Currently we use 64 bits to track tasks accessing VMA.

This increases probability of false positive cases and thus
potentially increase unnecssary scanning of VMA though task
had not accessed VMA. Increase it to 128 bits.

Suggested-by: Ingo Molnar <[email protected]>
Signed-off-by: Raghavendra K T <[email protected]>
---
include/linux/mm.h | 29 ++++++++++++++++++++++++++---
include/linux/mm_types.h | 7 ++++++-
kernel/sched/fair.c | 21 ++++++++++++++++-----
3 files changed, 48 insertions(+), 9 deletions(-)

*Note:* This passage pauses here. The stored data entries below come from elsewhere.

/-- **Georgii–Higuchi 2000, Lemma 4.3 (Orthogonal butterflies), vertical part.** For `β > β_c(2)`
and a tail-trivial `μ ∈ 𝒢(β, 0)` under which both an infinite `+`cluster and an infinite `-`cluster
exist almost surely, there is an infinite vertical butterfly: for some `k ∈ {0, 1}` and some colour
`s`, with positive (hence full) probability both `{x₁ ≥ k}` and `{x₁ ≤ k}` contain an infinite
`s`-cluster. [cite: GeorgiiHiguchi2000, Lemma 4.3] -/
theorem exists_vertical_butterfly_of_coexistence (hβc : criticalBeta 2 < β) (hμ : μ ∈ isingGibbsMeasures 2 β 0)
    (hμt : IsTailTrivial μ) (hcoex : ∀ s : ℤˣ, μ (existsInfCluster (zdGraph 2) s) = 1) :
    ∃ k : ℤ, (k = 0 ∨ k = 1) ∧ ∃ s : ℤˣ,
      μ (existsInfClusterIn (zdGraph 2) s {x : Site 2 | k ≤ x 0} ∩
        existsInfClusterIn (zdGraph 2) s {x : Site 2 | x 0 ≤ k}) ≠ 0 := by
  classical
  have hβ : 0 ≤ β := (criticalBeta_nonneg 2).trans hβc.le
  have hμG : IsGibbsMeasure (isingSpecification (zdGraph 2) β 0) μ := hμ
  haveI := hμG.isProbabilityMeasure
  by_contra hno
  push Not at hno
  -- Step 1: periodicity and flip-reflection symmetry
  have hinv2 := map_configShift_two_smul_eq_of_no_butterfly_line hβ hμ hμt 0 hno
  have hflip := map_flipRelabel_eq_of_no_butterfly_line hβ hμ hμt 0 (hno 0 (Or.inl rfl))
  have h2e : ((2 : ℤ) • (Pi.single 0 1 : Site 2)) = Pi.single (0 : Fin 2) (2 : ℤ) := by
    ext i; fin_cases i <;> simp
  rw [h2e] at hinv2
  -- the butterfly lemma: a horizontal butterfly of some colour `s`
  obtain ⟨i, k, hk, s, hne⟩ := exists_infinite_butterfly hβ hμ hμt hcoex
  fin_cases i
  · exact hne (hno k hk s)
  · -- positive probability ⇒ probability one
    have htail : MeasurableSet[tailEvents (Site 2) ℤˣ]
        (existsInfClusterIn (zdGraph 2) s {x : Site 2 | k ≤ x 1} ∩ existsInfClusterIn (zdGraph 2) s {x : Site 2 | x 1 ≤ k}) :=
      (measurableSet_tailEvents_existsInfClusterIn (G := zdGraph 2) s _).inter
        (measurableSet_tailEvents_existsInfClusterIn (G := zdGraph 2) s _)
    have hone : μ (existsInfClusterIn (zdGraph 2) s {x : Site 2 | k ≤ x 1} ∩
        existsInfClusterIn (zdGraph 2) s {x : Site 2 | x 1 ≤ k}) = 1 := (hμt _ htail).resolve_left hne
    have hae : ∀ᵐ ω ∂μ, ω ∈ existsInfClusterIn (zdGraph 2) s {x : Site 2 | k ≤ x 1} ∩
        existsInfClusterIn (zdGraph 2) s {x : Site 2 | x 1 ≤ k} := by
      have := (prob_compl_eq_zero_iff (MeasurableSet.of_tailEvents htail)).2 hone
      filter_upwards [measure_eq_zero_iff_ae_notMem.1 this] with ω hω
      exact not_not.1 hω
    -- colour `s` percolates in `{x₂ ≥ 0}` and `{x₂ ≤ 0}`
    have hUs : ∀ᵐ ω ∂μ, ∃ x, (siteCluster (zdGraph 2) (spinSites s ω ∩ halfPlane 0) x).Infinite := by
      have h1 : ∀ᵐ ω ∂μ, ∃ x, (siteCluster (zdGraph 2) (spinSites s ω ∩ halfPlane k) x).Infinite := by
        filter_upwards [hae] with ω hω; exact hω.1
      exact ae_existsInfClusterIn_halfPlane_mono s (by rcases hk with rfl | rfl <;> norm_num) h1
    set μR : Measure (SpinConfig (Site 2)) := μ.map (configRelabel (reflectCoord (d := 2) 1).toEquiv) with hμR
    have hμRG : μR ∈ isingGibbsMeasures 2 β 0 := IsGibbsMeasure.map_configRelabel _ (reflectCoord 1) hμG
    have hμRt : IsTailTrivial μR := hμt.map_configRelabel _
    have hDs : ∀ᵐ ω ∂μR, ∃ x, (siteCluster (zdGraph 2) (spinSites s ω ∩ halfPlane 0) x).Infinite := by
      have h1 : ∀ᵐ ω ∂μ, ω ∈ existsInfClusterIn (zdGraph 2) s {x : Site 2 | x 1 ≤ k} := by
        filter_upwards [hae] with ω hω; exact hω.2
      have h2 := ae_map_reflectOne_up_of_down s k h1
      rcases hk with rfl | rfl
      · simpa using h2
      · exact ae_up_zero_of_up_neg_one hμRG hμRt s (by simpa using h2)
    -- … and so does the colour `-s`, by the flip-reflection symmetry
    have hP0 : (reflectCoord (d := 2) 0) ⁻¹' (halfPlane 0) = halfPlane 0 := by
      ext x; simp [halfPlane, reflectCoord_apply]
    have hP0' : (reflectCoord (d := 2) 0) ⁻¹' {x : Site 2 | x 1 ≤ 0} = {x : Site 2 | x 1 ≤ 0} := by
      ext x; simp [reflectCoord_apply]
    have hUs' : ∀ᵐ ω ∂μ, ∃ x, (siteCluster (zdGraph 2) (spinSites (-s) ω ∩ halfPlane 0) x).Infinite :=
      ae_existsInfClusterIn_neg_of_flipRelabel_zero hflip s hP0 hUs
    have hDs' : ∀ᵐ ω ∂μR, ∃ x, (siteCluster (zdGraph 2) (spinSites (-s) ω ∩ halfPlane 0) x).Infinite := by
      have h1 := ae_down_of_ae_map_reflectOne_up s hDs
      have h2 := ae_existsInfClusterIn_neg_of_flipRelabel_zero hflip s hP0' h1
      simpa using ae_map_reflectOne_up_of_down (-s) 0 h2
    -- the core argument: no `+`percolation, contradicting coexistence
    have hcore : μ (existsInfCluster (zdGraph 2) 1) = 0 := by
      rcases Int.units_eq_one_or s with rfl | rfl
      · exact measure_existsInfCluster_plus_eq_zero_of_shift_invariant hβc hμ hμt two_ne_zero hinv2
          hUs hUs' hDs hDs'
      · exact measure_existsInfCluster_plus_eq_zero_of_shift_invariant hβc hμ hμt two_ne_zero hinv2
          (by simpa using hUs') hUs (by simpa using hDs') hDs
    have := hcoex 1
    rw [hcore] at this
    exact zero_ne_one this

There could be better idea than having array of 2 long variables for 128
bits?

diff --git a/include/linux/mm.h b/include/linux/mm.h
index f5a97dec5169..d8ff7233cf9b 100644
--- a/include/linux/mm.h
+++ b/include/linux/mm.h
@@ -1741,13 +1741,26 @@ static inline int folio_xchg_access_time(struct folio *folio, int time)
return last_time << PAGE_ACCESS_TIME_BUCKETS;
}

+static inline int pid_array_idx(int pid_bit)
+{
+ return (pid_bit / BITS_PER_LONG);
+}
+
+static inline int pid_bit_idx(int pid_bit)
+{
+ return (pid_bit % BITS_PER_LONG);
+}
+
static inline void vma_set_access_pid_bit(struct vm_area_struct *vma)
{
unsigned int pid_bit;

- pid_bit = hash_32(current->pid, ilog2(BITS_PER_LONG));
- if (vma->numab_state && !test_bit(pid_bit, &vma->numab_state->pids_active[1])) {
- __set_bit(pid_bit, &vma->numab_state->pids_active[1]);
+ pid_bit = hash_32(current->pid, ilog2(BITS_PER_LONG * NR_PID_ARRAY));
+
+ if (vma->numab_state && !test_bit(pid_bit_idx(pid_bit),
+ &vma->numab_state->pids_active[1][pid_array_idx(pid_bit)])) {
+ __set_bit(pid_bit_idx(pid_bit),
+ &vma->numab_state->pids_active[1][pid_array_idx(pid_bit)]);
}
}
#else /* !CONFIG_NUMA_BALANCING */
@@ -1800,6 +1813,16 @@ static inline bool cpupid_match_pid(struct task_struct *task, int cpupid)
return false;
}

+static inline int pid_array_idx(int pid_bit)
+{
+ return 0;
+}
+
+static inline int pid_bit_idx(int pid_bit)
+{
+ return 0;
+}
+
static inline void vma_set_access_pid_bit(struct vm_area_struct *vma)
{
}
diff --git a/include/linux/mm_types.h b/include/linux/mm_types.h
index 8b611e13153e..34bb8e1f0e1c 100644
--- a/include/linux/mm_types.h
+++ b/include/linux/mm_types.h
@@ -574,6 +574,11 @@ struct vma_lock {
struct rw_semaphore lock;
};

+#define NR_PID_ARRAY 2
+#define NR_TRACKED_PIDS (BITS_PER_LONG * NR_PID_ARRAY)
+
+#define NR_ACCESS_PID_HIST 2
+
struct vma_numab_state {
/*
* Initialised as time in 'jiffies' after which VMA
@@ -598,7 +603,7 @@ struct vma_numab_state {
* Window moves after next_pid_reset has expired approximately
* every VMA_PID_RESET_PERIOD jiffies:
*/
- unsigned long pids_active[2];
+ unsigned long pids_active[NR_ACCESS_PID_HIST][NR_PID_ARRAY];

/* MM scan sequence ID when scan first started after VMA creation */
int start_scan_seq;
diff --git a/kernel/sched/fair.c b/kernel/sched/fair.c
index 6a16129f9a5c..63086ca00430 100644
--- a/kernel/sched/fair.c
+++ b/kernel/sched/fair.c
@@ -3159,7 +3159,8 @@ static void reset_ptenuma_scan(struct task_struct *p)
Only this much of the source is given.